4.6. In Situ Hybridization and Transmission Electron Microscopy

An important technique for visualizing virus localization is the use of in situ hybridization (ISH) that uses molecular probes to detect specific viral nucleic acid sequences in fixed tissues. For example, Huang et al. [141] developed an ISH staining technique able to detect SGIV nucleic acids in the formalin-fixed tissue of grouper (Epinephelus malabaricus). Similarly, Glen et al. [142] used a transmission electron microscope (TEM) for the detection of erythrocytic necrosis virus (ENV), whereas Davies et al. [143] used acridine orange staining for the indirect detection of ENV, the green fluorescence of which was only seen when bound to the ENV double stranded DNA. Likewise, Haytt et al. [16] used immunoelectron microscopy to detect EHNV in redfin perch (Perca fluviatilis) and rainbow trout.

4.7. Other Diagnostic Methods

Apart from the above mentioned diagnostic methods currently used in the diagnosis of different iridoviruses in finfish, other novel approaches are being developed. For example, Qin et al. [144] developed a sensitive and accurate flow cytometry (FCM) method to detect and quantify the percentage of SGIV-infected cells using a Coulter EPICS Elite ESP flow cytometer, whereas Cho and Kim [145] developed a protein chip based on surface plasmon resonance imaging (SPRI) to detect iridovirus antibodies using a recombinant 50 kDa fragment of the MCP protein as an antigen. In another study, Li et al. [146] developed a systematic evolution of ligands by exponential enrichment (SELEX) procedure for the in vitro selection of artificial ssDNA against SGIV, known as aptamers, that bind to targets through their stable three-dimensional structures. Electrophoretic mobility shift assays showed that aptamers bound SGIV specifically as evidenced by the lack of cross-reactivity with the softshell turtle iridovirus.

5. Epidemiology

5.1. Wide Host Range

As viral pathogens that can seriously endanger fish health, iridoviruses have an extremely wide host range. To date, reported fish hosts include various members of puffer, flounder and perciformes [31,33]. Nearly a hundred species of freshwater and marine fish species are susceptible to iridoviruses, which poses the risk of spreading infections from wild to farmed fish in aquaculture [6,33]. Studies carried out by Jeong et al. [147] showed the transmission of the Pearl gourami iridovirus (PGIV) from freshwater ornamental fish (Pearl gourami) to marine rock bream, suggesting that PGIV from freshwater ornamental fish may have crossed both the environmental and species barrier to infect marine fish such as rock bream. However, the prevalence of iridoviruses in wild reservoir hosts is unknown. The ability of wild reservoir hosts to transmit iridoviruses to farmed fish is also unknown. Furthermore, the factors that lead to iridoviruses crossing the species barrier from wild hosts to farmed fish are also unknown. In the absence of such information, it is difficult to develop intervention methods that can be used to prevent iridovirus infections passing from wild to farmed fish.
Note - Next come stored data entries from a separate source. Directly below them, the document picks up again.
import Literature.Geometry.Lorentzian.DevelopmentGluingData
import Literature.Geometry.Lorentzian.CauchyDevelopmentIsometryClasses
import Literature.Geometry.Lorentzian.OpensCausality
import HarnessLib

/-!
# The symmetry of common globally hyperbolic developments: `(ψ(U), ψ⁻¹)` is a common development
# of `M'` and `M` (Sbierski 2016, Remark 3 (2) and "the other inclusion follows by symmetry")

J. Sbierski, *On the existence of a maximal Cauchy development for the Einstein equations: a
dezornification*, Ann. Henri Poincaré 17 (2016) 301–329 = arXiv:1309.7591v3, §2, Remark 3:
*"while Definition (PreDefCGHD) is symmetric in `M` and `M'`, i.e., `U` being a CGHD of `M` and `M'`
is the same as `U` being a CGHD of `M'` and `M`, the symmetry is broken in Definition (DefCGHD)"* —
in which a common globally hyperbolic development is REALISED as an open subset `U ⊆ M` together
with its time-orientation preserving isometric immersion `ψ : U → M'` (the tree's
`CauchyDevelopment.CommonDevelopment 𝒟 𝒟'`, file `DevelopmentGluingData`). The symmetry is
restored by transport: `ψ` is an open embedding (Lemma 9, `isOpenEmbedding_map`), so
`(ψ(U) ⊆ M', ψ⁻¹ : ψ(U) → M)` is a common globally hyperbolic development of `M'` and `M`
realised in `M'`. This is used silently throughout §3.2, every time an argument made in `M` is
invoked in `M'`: Prop. 13 (*"The other inclusion follows by symmetry"*), Lemma 14 (the extension
`ψ̂` and the set `C` of corresponding boundary points seen from `M'`), and the final gluing.

* `CommonDevelopment.rangeOpens` — `ψ(U)` as an open subset of `M'`; `CommonDevelopment.symmMap`
  — `ψ⁻¹ : ψ(U) → M` (the inverse gluing map `glue.symm` on `ψ(U)`), smooth
  (`contMDiff_symmMap`), with `dψ ∘ dψ⁻¹ = id` (`mfderiv_map_mfderiv_glue_symm`), an isometric
  immersion (`val_mfderiv_glue_symm`) reflecting future-directedness
  (`isFutureDirected_mfderiv_glue_symm`);
* `CommonDevelopment.isCauchyHypersurface_rangeOpens` — **`ι'(X)` is a Cauchy hypersurface of the
  open sub-spacetime `ψ(U)` of `M'`**: an endless timelike curve of `ψ(U)` is carried by `ψ⁻¹` to an
  endless timelike curve of `U` (isometry; endpoints would be carried back by `ψ`), which meets
  `ι(X)` exactly once, and `ψ ∘ ι = ι'`;
* `CommonDevelopment.symm : CommonDevelopment 𝒟 𝒟' → CommonDevelopment 𝒟' 𝒟` — the displayed
  statement, with `symm_opens`, `symm_map`.

Everything is proved; the definitions (`rangeOpens`, `symmMap`, `symm`) have bodies; no named
facts (D-0026).

## References

* J. Sbierski, Ann. Henri Poincaré 17 (2016) 301–329 = arXiv:1309.7591v3, §2 Remark 3, §3.1
  Lemma 9, §3.2 Prop. 13 and Lemma 14 (arXiv numbering). [Sbierski2016AHP]
* B. O'Neill, *Semi-Riemannian geometry with applications to relativity*, Academic Press 1983,
  Ch. 3, pp. 58, 90–91 (inverse of an isometry), Ch. 5, p. 145 (timecones). [ONeillSemiRiemannian1983]
-/

noncomputable section
import Summits.MatrixMultiplication.OmegaCensus.STPPKernelListerOrderN52DP1

/-!
# ω-census (abelian STPP census): kernel lister — ORDER capstone at `n = 52` MODULO the 52 tree-law survivor pattern(s) (part 8 of 12: root computation over `selN52P8`)

HONEST FRAMING (pub-omega census; verbatim): lottery ticket; floor = certified bounds/negative ranges.
Census STRUCTURE (seat pub-omega-stpp-2 gen 30, 2026-08-29), family (b2).  Nothing here is progress on `ω`.  CONDITIONAL THEOREM: for every
finite abelian group `H` of order `52`, IF none of the 52 size patterns of `deadN52` (`234_235`, `234_244`, `234_325`, `234_424`, `234_442`, `234_523`, `234_532`, `333_333`, `112_333_342`, `115_342_342`, `115_342_432`, `123_333_522`, `123_423_423`, `123_423_432`, `123_432_432`, `222_233_333`, `222_234_234`, `222_234_243`, `222_234_324`, `222_234_342`, `222_234_432`, `223_233_234`, `223_233_243`, `223_233_324`, `223_233_342`, `223_233_423`, `223_233_432`, `223_243_332`, `223_332_342`, `224_234_242`, `224_234_422`, `224_242_423`, `224_252_332`, `233_233_233`, `233_233_323`, `233_323_332`, `111_114_342_342`, `111_114_342_432`, `111_122_423_423`, `111_122_423_432`, `111_224_233_233`, `111_224_332_332`, `112_113_342_342`, `112_113_342_432`, `112_131_423_423`, `112_131_423_432`, `112_131_432_432`, `112_232_322_333`, `113_222_332_342`, `122_212_332_333`, `222_224_242_422`, `111_112_121_423_432`) is realisable in `H` as an STPP family
(CKSU Def. 5.1), THEN every STPP family of `H` has `Σ |Aᵢ||Bᵢ||Cᵢ| ≤ 52` (no beating family, no `ω < 3` via CKSU Thm. 5.5).  The dead list is
EXACTLY the set of minimal beating size patterns (canonical classes, all block counts, all entries) that survive the seven tree laws of the kernel
lister at order `52` (single-block volume, representation count, N7, N16, N8 = Kneser over all divisors, N18, N12) — i.e. the residual census
obligation at order `52` is reduced to deciding these 52 explicit patterns per group (by search engines or future kernel kills).  Mechanism:
`KLister.volume_le_of_scan_list_dead` (`STPPKernelListerOrderKitD`) over the root computation with this dead list, split over 12 first-block
selection(s) (`decide +kernel`; python twin `gen_orderD.py`/`klister_lean.py`, 1404677 calls, canonical-equality dead test, fixpoint in 2 round(s)).
-/

open Finset

namespace Summit.MatrixMultiplication.OmegaCensus.KLister

open Literature.Computability.AlgebraicComplexity


/-- First blocks of part 8 of the root computation at order `52`. [folklore] -/
def selN52P8 : List Shape := [(2, 3, 3)]

set_option maxRecDepth 32768 in
set_option maxHeartbeats 4000000 in
/-- Root computation of the kernel lister at order `52` with the dead list `deadN52`, first blocks in `selN52P8`: `true` (twin 82263 calls). [folklore] -/
theorem scan_N52P8 : scanFirstC 52 deadN52 (fun s => selN52P8.contains s) chunksN52 = true := by
  decide +kernel

end Summit.MatrixMultiplication.OmegaCensus.KLister
/-- **The a-priori sup bound for a Tao-class classical solution driven by a raw Clay-class force.**
Given the constants `ε₀, K` of `KatoAprioriForced.kato_apriori_forced` (hypothesis `hAK`), a classical
solution `(u, p)` on `[0, S] × ℝ³` with Tao-class, `L²`-continuous velocity, driven by a force `f`
smooth on the closed half-space with Fefferman decay and `‖f(t)‖₂ ≤ F₂` on `[0, S]`, with
`δ_A := ‖u(0)‖₃/ν + S^{3/4}(4√3 F₂)/ν^{5/4} ≤ ε₀`, satisfies `|u(t, x)| ≤ K δ_A ν^{1/2} t^{-1/2}` on
`(0, S] × ℝ³` — the momentum equation is re-gauged to the projected force `P f`
(`IsClassicalNSSolutionOn.to_clayProjForce`), which has continuous, bounded, weakly divergence-free
slices of `L²` size `≤ 4√3 F₂`. [cite: Kato1984, Thm. 2 with (2.3)–(2.5)] [cite: Tao2011, (8) p. 3] -/
theorem norm_le_of_taoClass (hν : 0 < ν) {ε₀ K : ℝ}
    (hAK : ∀ ⦃ν T M G G₂ : ℝ⦄ ⦃g u : ℝ → EuclideanSpace ℝ (Fin 3) → EuclideanSpace ℝ (Fin 3)⦄
        ⦃p : ℝ → EuclideanSpace ℝ (Fin 3) → ℝ⦄,
      0 < ν → 0 < T →
      IsClassicalNSSolutionOn (Icc 0 T) ν g u p → Continuous (uncurry g) →
      (∀ τ ∈ Icc 0 T, ∀ y, ‖g τ y‖ ≤ G) → (∀ τ ∈ Icc 0 T, IsWeaklyDivFree (g τ)) →
      0 ≤ G₂ → (∀ τ ∈ Icc 0 T, eLpNorm (g τ) 2 volume ≤ ENNReal.ofReal G₂) →
      (∃ C : ℝ≥0∞, C < ⊤ ∧ ∀ t ∈ Icc 0 T, ∫⁻ x, ‖u t x‖ₑ ^ 2 ≤ C) →
      0 < M → (∀ t ∈ Icc 0 T, ∀ y, ‖u t y‖ ≤ M) →
      ContinuousOn (fun t => eLpNorm (u t) 6 volume) (Icc 0 T) →
      (eLpNorm (u 0) 3 volume).toReal / ν + T ^ (3 / 4 : ℝ) * G₂ / ν ^ (5 / 4 : ℝ) ≤ ε₀ →
      ∀ t ∈ Ioc 0 T,
        eLpNorm (u t) 6 volume ≤ ENNReal.ofReal (K *
          ((eLpNorm (u 0) 3 volume).toReal / ν + T ^ (3 / 4 : ℝ) * G₂ / ν ^ (5 / 4 : ℝ)) *
            ν ^ (3 / 4 : ℝ) * t ^ (-(1 / 4 : ℝ))) ∧
        ∀ x, ‖u t x‖ ≤ K *
          ((eLpNorm (u 0) 3 volume).toReal / ν + T ^ (3 / 4 : ℝ) * G₂ / ν ^ (5 / 4 : ℝ)) *
            ν ^ (1 / 2 : ℝ) * t ^ (-(1 / 2 : ℝ)))
    {S : ℝ} (hS : 0 < S) {f u : ℝ → EuclideanSpace ℝ (Fin 3) → EuclideanSpace ℝ (Fin 3)}
    {p : ℝ → EuclideanSpace ℝ (Fin 3) → ℝ}
    (hsol : IsClassicalNSSolutionOn (Icc 0 S) ν f u p) (hub : HasBoundedSobolevNormsOn (Icc 0 S) u)
    (hc2 : ContinuousInLpOn (Icc 0 S) 2 u)
    (hfs : IsSmoothOnHalfSpace f) (hfd : HasRapidSpaceTimeDecay f) {F₂ : ℝ} (hF₂ : 0 ≤ F₂)
    (hf2 : ∀ t ∈ Icc 0 S, eLpNorm (f t) 2 volume ≤ ENNReal.ofReal F₂)
    (hsmall : (eLpNorm (u 0) 3 volume).toReal / ν + S ^ (3 / 4 : ℝ) * (4 * Real.sqrt 3 * F₂) / ν ^ (5 / 4 : ℝ) ≤ ε₀)
    {t : ℝ} (ht : t ∈ Ioc 0 S) (x : EuclideanSpace ℝ (Fin 3)) :
    ‖u t x‖ ≤ K * ((eLpNorm (u 0) 3 volume).toReal / ν +
      S ^ (3 / 4 : ℝ) * (4 * Real.sqrt 3 * F₂) / ν ^ (5 / 4 : ℝ)) * ν ^ (1 / 2 : ℝ) * t ^ (-(1 / 2 : ℝ)) := by
  -- the force on the slab and its Leray projection
  have hfS : IsSmoothSpaceTimeOn (Icc 0 S) f := hfs.isSmoothSpaceTimeOn_Icc S
  have hfD : HasUniformRapidDecayOn (Icc 0 S) f := hfd.hasUniformRapidDecayOn_Icc hfs hS
  have hcl := hsol.to_clayProjForce hS hfS hfD
  have hgc := continuous_uncurry_clayProjForce hS hfS hfD
  obtain ⟨G, -, hG⟩ := exists_norm_clayProjForce_le hS hfS hfD
  have hgdiv := isWeaklyDivFree_clayProjForce hS hfS hfD
  have hg2 : ∀ τ ∈ Icc 0 S, eLpNorm (clayProjForce hS hfS hfD τ) 2 volume ≤
      ENNReal.ofReal (4 * Real.sqrt 3 * F₂) := fun τ _ => eLpNorm_two_clayProjForce_le hS hfS hfD hf2 τ
  -- energy, sup bound and `L⁶`-continuity of the Tao-class velocity
  have hE : ∃ C : ℝ≥0∞, C < ⊤ ∧ ∀ t ∈ Icc 0 S, ∫⁻ x, ‖u t x‖ₑ ^ 2 ≤ C := by
    obtain ⟨C₀, hC₀⟩ := hub 0
    refine ⟨C₀, ENNReal.coe_lt_top, fun t ht => ?_⟩
    rw [← lintegral_iteratedFDeriv_zero_eq']
    exact hC₀ t ht
  obtain ⟨Cb, hCb⟩ := linfty_bound_of_hasBoundedSobolevNormsOn_holds
    (fun t ht => (hsol.contDiff_velocity ht).of_le (by norm_cast)) hub
  set M : ℝ := max Cb 1 with hM
  have hM0 : 0 < M := lt_of_lt_of_le one_pos (le_max_right _ _)
  have hMb : ∀ t ∈ Icc 0 S, ∀ y, ‖u t y‖ ≤ M := fun t ht y => (hCb t ht y).trans (le_max_left _ _)
  have h6c := continuousOn_eLpNorm_six_of_continuousInLpOn_two hc2 hMb
    fun t ht => (hsol.contDiff_velocity ht).continuous
  exact (hAK hν hS hcl hgc (fun τ _ y => hG τ y) (fun τ _ => hgdiv τ) (by positivity) hg2 hE hM0 hMb
    h6c hsmall t ht).2 x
5.2. Persistent Carriers/Reservoirs

Persistent carriers serve as a source of recurrent outbreaks. For example, Hanson et al. [148] showed that LMBV persisted in a yellow waxy substance consisting of erythrocytes and eosinophils in the swim bladder of largemouth bass, serving as a source of infection when the fish became stressed, leading to recurrence of the disease. Choi et al. [149] detected RSIV in the heart, stomach, intestines, muscles, eyes and gills of asymptomatic rock bream while, strikingly, viral presence in the spleen was very low. Equally, Whittington and Reddacliff [150] found persistence of EHNV from clinically unaffected rainbow trout 63 days post exposure, whereas Kurobe et al. [151] reported the persistence of the Missouri River sturgeon iridovirus (MRSIV) among healthy pallid sturgeon (Scaphirhynchus albus) that recovered from clinical episodes after 8.5 months. Altogether, these studies show that fish surviving iridovirus outbreaks serve as virus carriers, becoming a source of infection in subsequent outbreaks.

5.3. Season and Temperature

Season and temperature are among the major factors that influence the occurrence of outbreaks caused by iridovirus diseases [144,145]. Several studies have shown that iridovirus diseases mostly occur in summer when water temperatures are high, reaching about 25–34 °C [152,153]. In an experimental challenge using ESV in sheatfish, mortality increased tremendously when the temperature increased above 25 °C [154]. Equally, Watson et al. [155] showed that water temperature had a significant effect on the increase in white sturgeon iridovirus (WSIV) disease outbreaks in juvenile white sturgeon in which mortality was higher during high temperatures. Wolf [156] showed that when the water temperature was maintained at 25 °C, symptoms caused by iridovirus infections in Centrarchidae lasted 10 days but were less pronounced for several weeks when the temperature was maintained at 12 °C. Furthermore, Smith et al. [157] showed that outbreaks caused by LMBV in largemouth bass were most prevalent during seasons of high water temperatures, in line with Grant et al. [158], who showed that experimentally infected largemouth bass with LMBV had higher mortality at 30 °C than at 25 °C. Similarly, ISKNV in Chinese perch (S. chuatsi) caused high mortality at temperatures above 25 °C and ISKN only occurred at temperatures above 20 °C [159]. Altogether, these studies showed that an increase in mortality due to iridovirus infections is associated with seasons of high temperatures.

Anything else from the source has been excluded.